Book I’m in the midst of: I'm actually in the middle of two. Revolutionary Road by Yates and God in the Dock by Lewis. I can read two books at a time if one's fiction and one's along the lines of my work. I can't read two at a time if they're of the same category...like two fiction or two work related. For some reason that just doesn't work for me.

Music that seemed to catch my attention this past week: I got this new free ringtone maker and have been listening to songs that remind me of friends so the songs are all over the map. Hip-hop for most of my teenage students, glam rock for others, UB40, Ramones, Stones, Velvet Underground. It's really eclectic this week.

Next trip: Vegas with my smokin' hot trophy wife in three weeks.

How I’m feeling about this week: I've mentioned before about the undertoad. It's a reference that author John Irving used in The World According to Garp. See, Garp, as a child, misunderstood his parents on a trip to the ocean when they warned him not to go in the water because of the undertow. He thought they said "Undertoad" and had a visual of a frog underneath the water that would grab him. He kept that phrase as an adult to describe when he had a sense of apprehension even though things looked calm on the surface. Well things look calm on the surface to me, but my internal radar has issued an Undertoad Warning.

Sunday, January 25, 2009

Home Remedies & Near Death Experiences

Last night, my smokin' hot shutterbug trophy wife and I had dinner with friends. One of those deals where we'd been meaning to get together for months with this particular couple and weekends never balanced out. The planets finally aligned and I'm glad we did it.

Anyway, we're chatting after dinner and two topics wound up bringing the most laughter...

...first, we started discussing how our parents handled sick or injured children. Several home remedies came to the forefront. I couldn't think of any my mom or dad had except some sort of bleach/water concoction my dad knew about for athletes foot, but that went by the wayside with some sort of spray we bought. I'd heard my paternal grandmother mention some whiskey & honey thing for coughs she'd heat up on the stove, but I never experienced that one and it might just be legend for all I know.

However, there were stories of various cooking aids heated and put in ears for ear infections and letting coughs/colds run their course...

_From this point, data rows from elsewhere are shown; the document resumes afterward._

/-- The model `H = S₀^[n]` of a manifold of `K3^[n]`-type is proper and locally of finite type over
`ℂ` (it is smooth projective) — the hypotheses under which the representing pair `(H, Ξ)` also
satisfies the finite-type-test-scheme formulation `ModuliOfSheaves.IsHilbertSchemeOfPoints` of the
tree (see `HilbertScheme/ModuliOfSheavesComparison`). [cite: Nitsure2005, Thm. 5.1]
[cite: Beauville1983, §6 propriétés (a)–(b)] -/
theorem exists_isSmoothProjective (h : IsOfK3HilbertType n X) :
    ∃ (S₀ H : Motives.SchemeOver ℂ) (Ξ : (S₀ ⊗ H).left.IdealSheafData),
      Surfaces.IsK3Surface S₀ ∧ IsHilbertSchemeOfPoints n S₀ H Ξ ∧
        Motives.IsSmoothProjective (2 * n) H ∧ AlgebraicGeometry.IsProper H.hom ∧
          AlgebraicGeometry.LocallyOfFiniteType H.hom ∧ AreDeformationEquivalent (2 * n) H X := by
  obtain ⟨S₀, H, Ξ, hS, hH, hHs, hd⟩ := h
  haveI := hHs.smoothOfRelativeDimension
  haveI : AlgebraicGeometry.Smooth H.hom := AlgebraicGeometry.SmoothOfRelativeDimension.smooth (2 * n) _
  exact ⟨S₀, H, Ξ, hS, hH, hHs, hHs.isProjectiveOver.isProper, inferInstance, hd⟩

end IsOfK3HilbertType

/-! ### The `K3^[n]` lattice `Λ_K3 ⊕ ⟨2 - 2n⟩` -/

/-- Index set of a basis of the `K3^[n]` lattice `Λ_K3 ⊕ ℤδ`: the `22` indices of the K3 lattice
(`Surfaces.K3Index`) and one more for `δ` (`2δ = [E]`, the class of the exceptional divisor of
`S^[n] → S^(n)`, Beauville §6 Rem.). [cite: Beauville1983, §6 Proposition 6 and Remarque]
[cite: Markman2024, §1.3 Step 1] -/
abbrev K3HilbertIndex : Type := Surfaces.K3Index ⊕ Unit

/-- **Gram matrix of the `K3^[n]` lattice** `Λ_K3 ⊕ ⟨2 - 2n⟩ = E₈(-1)^{⊕2} ⊕ U^{⊕3} ⊕ ⟨2 - 2n⟩`
in the basis `K3HilbertIndex`: block-diagonal with blocks `Surfaces.k3Gram` and the `1 × 1` block
`(2 - 2n)` (Markman §1.3: "`Λ = L ⊕ ℤδ`, where `(δ, δ) = 2 - 2n` […] is isometric to the second
cohomology of an IHSM of `K3^[n]`-type endowed with the BBF-pairing"; Beauville §9 Rem. 1:
`q(e) = -8(r - 1)` for `e = 2δ`). Meaningful for `n ≥ 2`; for `n = 1` the block is `0` (junk — a
K3 surface has lattice `k3Gram`). [cite: Markman2024, §1.3 Step 1]
[cite: Beauville1983, §9 Lemme 1 and Remarque 1] -/
def k3HilbertGram (n : ℕ) : Matrix K3HilbertIndex K3HilbertIndex ℤ :=
  Matrix.fromBlocks Surfaces.k3Gram 0 0 (Matrix.of fun _ _ => 2 - 2 * (n : ℤ))

/-- The `Λ_K3` block. [cite: Markman2024, §1.3 Step 1] -/
theorem k3HilbertGram_inl_inl (n : ℕ) (i j : Surfaces.K3Index) :
    k3HilbertGram n (Sum.inl i) (Sum.inl j) = Surfaces.k3Gram i j := rfl

/-- The `δ` block: `(δ, δ) = 2 - 2n`. [cite: Markman2024, §1.3 Step 1] -/
theorem k3HilbertGram_inr_inr (n : ℕ) (a b : Unit) :
    k3HilbertGram n (Sum.inr a) (Sum.inr b) = 2 - 2 * (n : ℤ) := rfl

/-- `Λ_K3 ⟂ δ`. [cite: Beauville1983, §9 Lemme 1] -/
theorem k3HilbertGram_inl_inr (n : ℕ) (i : Surfaces.K3Index) (a : Unit) :
    k3HilbertGram n (Sum.inl i) (Sum.inr a) = 0 := rfl

/-- `δ ⟂ Λ_K3`. [cite: Beauville1983, §9 Lemme 1] -/
theorem k3HilbertGram_inr_inl (n : ℕ) (a : Unit) (i : Surfaces.K3Index) :
    k3HilbertGram n (Sum.inr a) (Sum.inl i) = 0 := rfl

...which then led to the uses of Bactine and Aspergum. Two primary treatment medications of our childhood that we were keenly aware of but didn't think anybody used anymore.

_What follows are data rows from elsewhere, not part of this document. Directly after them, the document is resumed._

import Summits.ResolutionOfSingularities.ResolutionOfSingularities.Theorems.UniversalCellsCampaignW82DifferentialCriterion
import Literature.AlgebraicGeometry.Resolution.RegularImpliesSmooth
import Literature.AlgebraicGeometry.Resolution.SmoothUniformizationProofs
import Mathlib.FieldTheory.RatFunc.AsPolynomial
import Mathlib.RingTheory.Kaehler.Polynomial
import Mathlib.RingTheory.Smooth.Field
import HarnessLib

/-!
# [OURS · L1 W8.2] THE 1-FORM CRITERION FOR THE SLOT: a regular local ring essentially of finite type over `M(t)`
# (`M` perfect) is formally smooth over `M(t)` iff the 1-form `dt` does not vanish at its closed point

Cell `res-hironaka` (run/shared/lean/pub/res-hironaka/), LADDER-RESOLUTION rung L (RESCUE), slot W8.2; host route
`UniversalCells`, host item `PrimeFieldToPerfect` (stmt-ResolutionOfSingularities-15233), door 1. Proofs file
(Theses-free), written by res-L1-s82-pv-1 (gen 7); companion of `…DifferentialCriterion` (the criterion for an
arbitrary tower `k → K → B`). Here `k = M` is a PERFECT field and `K = M(t) = RatFunc M`, the ground field of every
normal form of the W8.2 residual (`FrobeniusTwistStepRegularAt p M n` & co.):

* `exists_basis_kaehlerDifferential_ratFunc` — `Ω_{M(t)/M}` is free of rank one on `dt` (any field `M`;
  `Ω_{M[t]/M} = M[t] dt` and `M[t] → M(t)` is formally étale).
* `formallySmooth_of_isRegularLocalRing_of_perfectField` / `formallySmooth_iff_isRegularLocalRing_of_perfectField` —
  for a local ring `B` essentially of finite type over a PERFECT field `M`: `B` is formally smooth over `M` iff `B` is
  a regular local ring (Stacks 00TV at the closed point, whose residue field is separable over the perfect `M`, and
  EGA IV₄ 17.5.8 (iii) / Görtz–Wedhorn 6.26 from the tree).
* **`ratFunc_formallySmooth_iff_tmul_D_ne_zero`** — THE SLOT'S (E6): for `B` local, essentially of finite type over
  `M(t)`, `M` perfect, `B` REGULAR: `B` is formally smooth over `M(t)` iff `1 ⊗ dt ≠ 0` in `κ(B) ⊗_B Ω_{B/M}`.
  (`ratFunc_formallySmooth_iff_tmul_D_ne_zero_of_formallySmooth`: the same for any field `M` under «`B` formally
  smooth over `M`, `Ω_{B/M}` finite».)
* `ratFunc_isSmoothAt_iff_tmul_D_ne_zero` — at a prime `𝔭` of an `M(t)`-algebra `A` essentially of finite type
  with `A_𝔭` regular: `A` is `M(t)`-smooth at `𝔭` iff `dt(𝔭) := 1 ⊗ dt ≠ 0` in `κ(𝔭) ⊗ Ω_{A_𝔭/M}`;
  **`ratFunc_smooth_iff_forall_tmul_D_ne_zero`** — GLOBAL: a regular `A` of finite type over `M(t)` is smooth over
  `M(t)` iff `dt(𝔭) ≠ 0` at every prime: «the 1-form `dt` vanishes nowhere on `Spec A`».

READING for slot W8.2. In every normal form of the residual («some Frobenius twist `X₀^{(p^e)}` of the regular,
geometrically integral `X₀ / M(t)` has a SMOOTH proper birational model `Y`»; gens 2–6: smooth ⟺ `Y^{(p)}` regular ⟺
`F_{Y/K}` flat ⟺ `Y ×_K Y` regular) one may now read SMOOTH as: `Y` is regular and THE 1-FORM `dt` (the differential
over the constants `M` of the coordinate `t` of the ground field `M(t)`, a global section of the locally free sheaf
`Ω_{Y/M}` of rank `dim Y + 1`) VANISHES NOWHERE on `Y` — the non-smooth locus of a regular model is the zero scheme
of `dt`. The residual therefore asks, given resolution over `M(t)`, for a resolution of some twist that also
«resolves» the zeros of one closed 1-form. This is the lever of idea card `faltings-one-step-fibre-principle`
(stmt-8933) in kernel-checked form; it is a NORMAL FORM, not progress on the open residual (`n ≥ 4`).

HONEST FRAMING. OURS theorems (classical: EGA 0_IV 20.5.7, Stacks 00TV, EGA IV₄ 17.5.8 (iii), assembled from Mathlib
and the tree); they replace the role of no printed item of [Hironaka2017] and are NOT statements of the manuscript;
nothing is attributed to its author. AI work, weaker than expert review; no claim beyond the kernel. No `sorry`, no
new axioms.

## References (locators only)
* A. Grothendieck, *EGA 0_IV* (Publ. Math. IHÉS 20, 1964), Thm. 20.5.7 (ii); *EGA IV₄* (ibid. 32, 1967), 17.5.8 (iii),
  17.15.
* U. Görtz, T. Wedhorn, *Algebraic Geometry II* (2023), Lemma 6.26. [GortzWedhorn2020]
* The Stacks Project, Tags 00TV, 00S2. [StacksProject]
-/

noncomputable section

set_option linter.dupNamespace false -- mandated namespace of this single-conjunct summit

open IsLocalRing TensorProduct KaehlerDifferential Polynomial
open scoped RatFunc
open Literature.AlgebraicGeometry.Resolution

namespace Summit.ResolutionOfSingularities.ResolutionOfSingularities.Theorems.CampaignW82

universe u

/-! ## §1 `Ω_{M(t)/M} = M(t)·dt` -/

section RatFuncBasis

variable (M : Type u) [Field M]

/-- `M(t)` is essentially of finite type over `M` (a localization of `M[t]`). [folklore] -/
theorem essFiniteType_ratFunc : Algebra.EssFiniteType M (RatFunc M) :=
  haveI : Algebra.EssFiniteType M[X] (RatFunc M) :=
    Algebra.EssFiniteType.of_isLocalization (R := M[X]) (S := RatFunc M) (nonZeroDivisors M[X])
  Algebra.EssFiniteType.comp M M[X] (RatFunc M)

/-- `M[t] → M(t)` is formally étale (a localization). [folklore] -/
theorem formallyEtale_polynomial_ratFunc : Algebra.FormallyEtale M[X] (RatFunc M) :=
  Algebra.FormallyEtale.of_isLocalization (Rₘ := RatFunc M) (nonZeroDivisors M[X])

/-- **`Ω_{M(t)/M}` is free of rank one on `dt`**: there is an `M(t)`-basis of `Ω_{M(t)/M}` indexed by a singleton
whose element is `d(t)` (`t = RatFunc.X`). (`Ω_{M[t]/M} = M[t]·dt`, Mathlib `KaehlerDifferential.polynomialEquiv`,
transported along the formally étale `M[t] → M(t)`, Mathlib `tensorKaehlerEquivOfFormallyEtale`.) [folklore] -/
theorem exists_basis_kaehlerDifferential_ratFunc :
    ∃ b : Module.Basis (Fin 1) (RatFunc M) Ω[RatFunc M⁄M],
      b default = KaehlerDifferential.D M (RatFunc M) RatFunc.X := by
  haveI := formallyEtale_polynomial_ratFunc M
  -- `Ω_{M[t]/M}` with basis `dt`
  let b₀ : Module.Basis (Fin 1) M[X] Ω[M[X]⁄M] :=
    (Module.Basis.singleton (Fin 1) M[X]).map (KaehlerDifferential.polynomialEquiv M).symm
  have hb₀ : b₀ default = KaehlerDifferential.D M M[X] Polynomial.X := by
    change (KaehlerDifferential.polynomialEquiv M).symm (Module.Basis.singleton (Fin 1) M[X] default) = _
    rw [Module.Basis.singleton_apply, KaehlerDifferential.polynomialEquiv_symm, one_smul]
  -- transport along `M(t) ⊗_{M[t]} Ω_{M[t]/M} ≃ Ω_{M(t)/M}`
  refine ⟨(Algebra.TensorProduct.basis (RatFunc M) b₀).map
    (KaehlerDifferential.tensorKaehlerEquivOfFormallyEtale M M[X] (RatFunc M)), ?_⟩
  rw [Module.Basis.map_apply, Algebra.TensorProduct.basis_apply, hb₀, ← LinearEquiv.eq_symm_apply,
    ← RatFunc.algebraMap_X, KaehlerDifferential.tensorKaehlerEquivOfFormallyEtale_symm_D_algebraMap]

end RatFuncBasis

/-! ## §2 Regular ⟺ formally smooth over a perfect field (local rings essentially of finite type) -/

section Perfect

variable (M B : Type u) [Field M] [CommRing B] [Algebra M B]

/-- **A regular local ring essentially of finite type over a perfect field is formally smooth over it** (Stacks 00TV
at the closed point: write `B = (A₀)_{q₀}` with `A₀` of finite type over `M`; the residue field `κ(q₀)` is essentially
of finite type over the PERFECT field `M`, hence separable = formally smooth over `M`, and a regular local ring with
formally smooth residue field is a smooth point). [cite: StacksProject, Tag 00TV] -/
theorem formallySmooth_of_isRegularLocalRing_of_perfectField [PerfectField M] [Algebra.EssFiniteType M B]
    [IsRegularLocalRing B] : Algebra.FormallySmooth M B := by
  let A₀ : Subalgebra M B := Algebra.EssFiniteType.subalgebra M B
  haveI : Algebra.FinitePresentation M A₀ :=
    (Algebra.FinitePresentation.of_finiteType (R := M) (A := A₀)).mp inferInstance
  let q₀ : Ideal A₀ := (maximalIdeal B).comap (algebraMap A₀ B)
  haveI hq₀ : q₀.IsPrime := Ideal.comap_isPrime _ _
  -- `B` is the localization of `A₀` at `q₀`
  haveI : IsLocalization.AtPrime B q₀ := by
    refine IsLocalization.of_le (Algebra.EssFiniteType.submonoid M B) q₀.primeCompl ?_ ?_
    · intro a ha haq
      have hu : IsUnit (algebraMap A₀ B a) := ha
      exact (IsLocalRing.mem_maximalIdeal _).mp (Ideal.mem_comap.mp haq) hu
    · intro a ha
      by_contra hu
      exact ha (Ideal.mem_comap.mpr ((IsLocalRing.mem_maximalIdeal _).mpr hu))
  let e : B ≃ₐ[M] Localization.AtPrime q₀ :=
    (IsLocalization.algEquiv q₀.primeCompl B (Localization.AtPrime q₀)).restrictScalars M
  haveI : IsRegularLocalRing (Localization.AtPrime q₀) := IsRegularLocalRing.of_ringEquiv e.toRingEquiv
  -- the residue field of `(A₀)_{q₀}` is essentially of finite type over the perfect `M`, hence formally smooth
  haveI : Algebra.EssFiniteType M (ResidueField (Localization.AtPrime q₀)) :=
    inferInstanceAs (Algebra.EssFiniteType M (Localization.AtPrime q₀ ⧸ maximalIdeal (Localization.AtPrime q₀)))
  haveI : Algebra.FormallySmooth M (ResidueField (Localization.AtPrime q₀)) :=
    Algebra.FormallySmooth.of_perfectField
  haveI : Algebra.IsSmoothAt M q₀ :=
    isSmoothAt_of_isRegularLocalRing_of_formallySmooth_residueField M A₀ q₀
  exact Algebra.FormallySmooth.of_equiv e.symm

/-- **Regular ⟺ formally smooth over a perfect field**, for local rings essentially of finite type over `M` (⇐ is the
tree's `isRegularLocalRing_of_formallySmooth_of_essFiniteType`, any field). [cite: StacksProject, Tag 00TV] -/
theorem formallySmooth_iff_isRegularLocalRing_of_perfectField [IsLocalRing B] [PerfectField M]
    [Algebra.EssFiniteType M B] : Algebra.FormallySmooth M B ↔ IsRegularLocalRing B := by
  constructor
  · intro h
    exact isRegularLocalRing_of_formallySmooth_of_essFiniteType M B
  · intro h
    exact formallySmooth_of_isRegularLocalRing_of_perfectField M B

end Perfect

/-! ## §3 (E6) for the slot: `K = M(t)`, `M` perfect -/

section Slot

variable (M B : Type u) [Field M] [CommRing B] [Algebra M B] [Algebra (RatFunc M) B]
  [IsScalarTower M (RatFunc M) B]

/-- **The 1-form criterion over `M(t)`, formally smooth version** (any field `M`; `B` local, formally smooth over
`M`, `Ω_{B/M}` finite): `B` is formally smooth over `M(t)` iff `1 ⊗ dt ≠ 0` in `κ(B) ⊗_B Ω_{B/M}`.
[cite: EGA0IV, Thm. 20.5.7] -/
theorem ratFunc_formallySmooth_iff_tmul_D_ne_zero_of_formallySmooth [IsLocalRing B] [Algebra.FormallySmooth M B]
    [Module.Finite B Ω[B⁄M]] :
    Algebra.FormallySmooth (RatFunc M) B ↔
      (1 : ResidueField B) ⊗ₜ[B] KaehlerDifferential.D M B (algebraMap (RatFunc M) B RatFunc.X) ≠ 0 := by
  obtain ⟨b, hb⟩ := exists_basis_kaehlerDifferential_ratFunc M
  exact formallySmooth_iff_tmul_D_ne_zero M (RatFunc M) B b RatFunc.X hb

/-- **THE 1-FORM CRITERION FOR SLOT W8.2 (form (E6) of Cruxes/PrimeFieldToPerfect/KERNEL.md §2)**: for `M` PERFECT
and `B` a REGULAR local ring essentially of finite type over `M(t)` (e.g. `𝒪_{Y,y}` for `Y` regular, locally of
finite type over `M(t)`): `B` is formally smooth over `M(t)` iff `1 ⊗ dt ≠ 0` in `κ(B) ⊗_B Ω_{B/M}` — «`Y` is smooth
over `M(t)` at `y` iff the 1-form `dt` does not vanish at `y`». [cite: EGA0IV, Thm. 20.5.7] -/
theorem ratFunc_formallySmooth_iff_tmul_D_ne_zero [PerfectField M] [Algebra.EssFiniteType (RatFunc M) B]
    [IsRegularLocalRing B] :
    Algebra.FormallySmooth (RatFunc M) B ↔
      (1 : ResidueField B) ⊗ₜ[B] KaehlerDifferential.D M B (algebraMap (RatFunc M) B RatFunc.X) ≠ 0 := by
  haveI := essFiniteType_ratFunc M
  haveI : Algebra.EssFiniteType M B := Algebra.EssFiniteType.comp M (RatFunc M) B
  haveI : Algebra.FormallySmooth M B := formallySmooth_of_isRegularLocalRing_of_perfectField M B
  exact ratFunc_formallySmooth_iff_tmul_D_ne_zero_of_formallySmooth M B

end Slot

/-! ## §4 At a prime, and globally, for algebras over `M(t)` -/

section SlotAlgebra

variable (M A : Type u) [Field M] [PerfectField M] [CommRing A] [Algebra M A] [Algebra (RatFunc M) A]
  [IsScalarTower M (RatFunc M) A]

/-- **(E6) at a prime**: `A` essentially of finite type over `M(t)` (`M` perfect), `𝔭 ⊂ A` prime with `A_𝔭` regular:
`A` is `M(t)`-smooth at `𝔭` iff `dt(𝔭) := 1 ⊗ dt ≠ 0` in `κ(𝔭) ⊗ Ω_{A_𝔭/M}`. [cite: EGA0IV, Thm. 20.5.7] -/
theorem ratFunc_isSmoothAt_iff_tmul_D_ne_zero [Algebra.EssFiniteType (RatFunc M) A] (𝔭 : Ideal A) [𝔭.IsPrime]
    [IsRegularLocalRing (Localization.AtPrime 𝔭)] :
    Algebra.IsSmoothAt (RatFunc M) 𝔭 ↔
      (1 : 𝔭.ResidueField) ⊗ₜ[Localization.AtPrime 𝔭]
        KaehlerDifferential.D M (Localization.AtPrime 𝔭)
          (algebraMap (RatFunc M) (Localization.AtPrime 𝔭) RatFunc.X) ≠ 0 :=
  ratFunc_formallySmooth_iff_tmul_D_ne_zero M (Localization.AtPrime 𝔭)

/-- **(E6) globally — «`dt` vanishes nowhere»**: a REGULAR `A` of finite type over `M(t)` (`M` perfect) is smooth
over `M(t)` iff `dt(𝔭) ≠ 0` at every prime `𝔭` of `A`. [cite: EGA0IV, Thm. 20.5.7] -/
theorem ratFunc_smooth_iff_forall_tmul_D_ne_zero [Algebra.FiniteType (RatFunc M) A] [IsRegularRing A] :
    Algebra.Smooth (RatFunc M) A ↔
      ∀ (𝔭 : Ideal A) [𝔭.IsPrime],
        (1 : 𝔭.ResidueField) ⊗ₜ[Localization.AtPrime 𝔭]
          KaehlerDifferential.D M (Localization.AtPrime 𝔭)
            (algebraMap (RatFunc M) (Localization.AtPrime 𝔭) RatFunc.X) ≠ 0 := by
  haveI : Algebra.FinitePresentation (RatFunc M) A :=
    (Algebra.FinitePresentation.of_finiteType (R := RatFunc M) (A := A)).mp inferInstance
  have hS : Algebra.Smooth (RatFunc M) A ↔ Algebra.FormallySmooth (RatFunc M) A :=
    ⟨fun h => h.formallySmooth, fun h => ⟨h, inferInstance⟩⟩
  rw [hS, ← Algebra.smoothLocus_eq_univ_iff, Set.eq_univ_iff_forall]
  constructor
  · intro h 𝔭 h𝔭
    haveI : Algebra.IsSmoothAt (RatFunc M) 𝔭 := h ⟨𝔭, h𝔭⟩
    exact (ratFunc_isSmoothAt_iff_tmul_D_ne_zero M A 𝔭).mp this
  · intro h 𝔭
    exact (ratFunc_isSmoothAt_iff_tmul_D_ne_zero M A 𝔭.asIdeal).mpr (h 𝔭.asIdeal)

end SlotAlgebra

end Summit.ResolutionOfSingularities.ResolutionOfSingularities.Theorems.CampaignW82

And the mention of Bactine got us guys going on when our parents used it on us and the ladies were listening to stories of skateboards down hills too big for 11-year-olds, ramping bicycles (to imitate Fonzie jumping the 13 barrels at Arnold's) with plywood propped on a picnic table and the neighborhood trash cans, and rooftop ignition of G.I. Joe's hair (back when it was kinda hair, not molded plastic) to simulate parachuting out of shot-down aircraft. The all important Polish Canon was brought up, invovling tennis balls, lighter fluid and tennis ball cans electrical taped together. The ladies mentioned that their playing was a bit more relationally oriented.

...I made the comment that I firmly believe that any guy can rattle off at least five near-death experiences from childhood.

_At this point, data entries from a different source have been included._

import Literature.NumberTheory.LFunctions.FeketePolyaKernelReweightedQuadratic
import HarnessLib

/-!
# No real zero for real primitive characters of conductor `38001 ≤ q ≤ 38264`: REWEIGHTED Fekete–Pólya rows, in the kernel

Topic `Literature/NumberTheory/LFunctions`; namespace `Literature.NumberTheory.LFunctions`. THEOREMS only (no
definition, no named fact, no `sorry`; standard axioms): one PUBLIC theorem **`noRealZero{Odd,Even}_fp_<q>`** per
fundamental discriminant `D`, `|D| = q ∈ [38001, 38264]`, with NO plain Fekete–Pólya witness in the scanned range but a REWEIGHTED one — the coefficients of `L(s, χ)·G(s)`, `G(s) = ∏(1 + ε_p p^(-s))` (`ε_p = ∓χ(p)`: remove / double the multiples of `p`; `ε_p = ±1` at `p ∣ q`), have non-negative iterated sums of some order over one period (`FeketePolyaReweighted.lean`, `FeketePolyaKernelCertificatesWeighted{,Wrappers}.lean`) — for every primitive
quadratic `χ` mod `q` of the parity of `D` and every `σ ∈ (0, 1)`, `L(σ, χ) ≠ 0` (statement shape of the
`interval_cases` bullets of the `NoRealZero{Odd,Even}…` range files, so a range assembly cites them by name).
Cell `parity-realchar`, kernel floor of the wide column (TARGET §2 row 19), Fekete–Pólya lane (seat prover-2).

Method (engine v4, reweighted): `FeketePolyaKernelCertificatesWeighted{,Wrappers}.lean` — the iterated partial sums of
order `K` of the reweighted value stream are non-negative over one period `N`, decided in the kernel BLOCKWISE on packed
base-`2^b` digits (`blockCertD b e K N D₀ (rwTabs kind b ps N (twOf fs))`: weight tables = sums of dilated sign tables of the character from the
quadratic-residue bitsets of the prime factors of the conductor — the factor list is part of each certificate,
primality by `norm_num` — prefix sums by one big-integer multiplication per order and block, sign test by one
AND), hence `G(σ)·ℜL(σ, χ) > 0` (the Laplace-integral form of MV (5.23) with the substitution `t ↦ dt`, `FeketePolyaReweighted`) and
`L(σ, χ) ≠ 0`.  Witnesses `(G, K)` from the reweighted scan of this seat (`HOME/parity-realchar-prover-2/tools-v4/fpscan4.c`, primes `≤ 17`,
periods `≤ 2·10⁶`; no kit); the digit width `b` is two bits above the size of
the running-sum bound recorded by the scan.  1 characters in this file (est. 42 kernel-s).
Only the rows RESCUED by the reweighted scan (and not already covered by a plain witness) appear here; the rest stays with the
truncation certificates of the companion lane.

## References

* H. L. Montgomery, R. C. Vaughan, *Multiplicative Number Theory I*, CUP 2007, §9.3 Thm 9.13, §11.2.1
  Exercises 7–8. [MontgomeryVaughan2007]
* M. Fekete, G. Pólya, *Über ein Problem von Laguerre*, Rend. Circ. Mat. Palermo 34 (1912) 89–120. [FeketePolya1912]
-/

namespace Literature.NumberTheory.LFunctions

open FeketePolyaKernel

set_option maxHeartbeats 400000 in
/-- `D = 38001`: the even character `(·/38001)` of conductor `38001` (`38001`: 3 · 53 · 239) — NO plain Fekete–Pólya witness in the scanned range; REWEIGHTED witness: the coefficients of `L(s, χ)·(1 + 5^{-s}) (1 + 7^{-s})` have non-negative iterated sums of order `6` over the period `1330035` (block certificate, digits of `104` bits, splitting depth `13`); est. `42.1` kernel-s. [cite: MontgomeryVaughan2007, §11.2.1 Exercises 7 (g), 8] -/
theorem noRealZeroEven_fp_38001 :
    ∀ χ : DirichletCharacter ℂ 38001, χ.IsQuadratic → χ.IsPrimitive → χ.Even →
      ∀ σ : ℝ, 0 < σ → σ < 1 → χ.LFunction σ ≠ 0 :=
  good_even_of_odd_rw [3, 53, 239] (by norm_num) (by decide) (by decide) [(5, 1), (7, 1)] 1330035 6 104 13 (by decide) (by decide) (by decide) (by decide) (by decide) (by decide)
    (Or.inr (by decide +kernel))

end Literature.NumberTheory.LFunctions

So, here's where you fit in today, patrons.

First, what, if any, home remedies did your family use--or at least talk about?
Second, is anyone still using Bactine and Aspergum?
Finally, got any near-death experiences you'd like to share?

Have at it, patrons!

Saturday, January 24, 2009

Dunno

There's a cold/flu bug going around Big D...my little burg is affected. Lots of kids in my student ministry are sick and fighting through it. Southern Methodist University downtown is taking measures as so many of their students have it. So, it's out there.

And, I'm wondering if the 40 degree temperature swings we've had this year have anything to do with that.

Friday, January 23, 2009

A Few Things On The Agenda Today

I can't believe The Curious Case of Benjamin Button got ONE nomination for the Oscars, much less the 13 it garnered. It was fundamentally flawed. Too long. And Brad Pitt was average. The only thing I can figure is that Hollywood felt the need to go with anything that could be labeled "epic" and this was the only film last year that could be remotely called that. I really thought it's the worst movie to get that many nominations...it was that bad. Slumdog Millionaire was my favorite of the nominations, but I still have to see 3 of them. Sheesh. I'm kinda behind on my best picture nominees. And Anne Hathaway won't win for best actress against Meryl Streep & Angelina Jolie on that list, but she should.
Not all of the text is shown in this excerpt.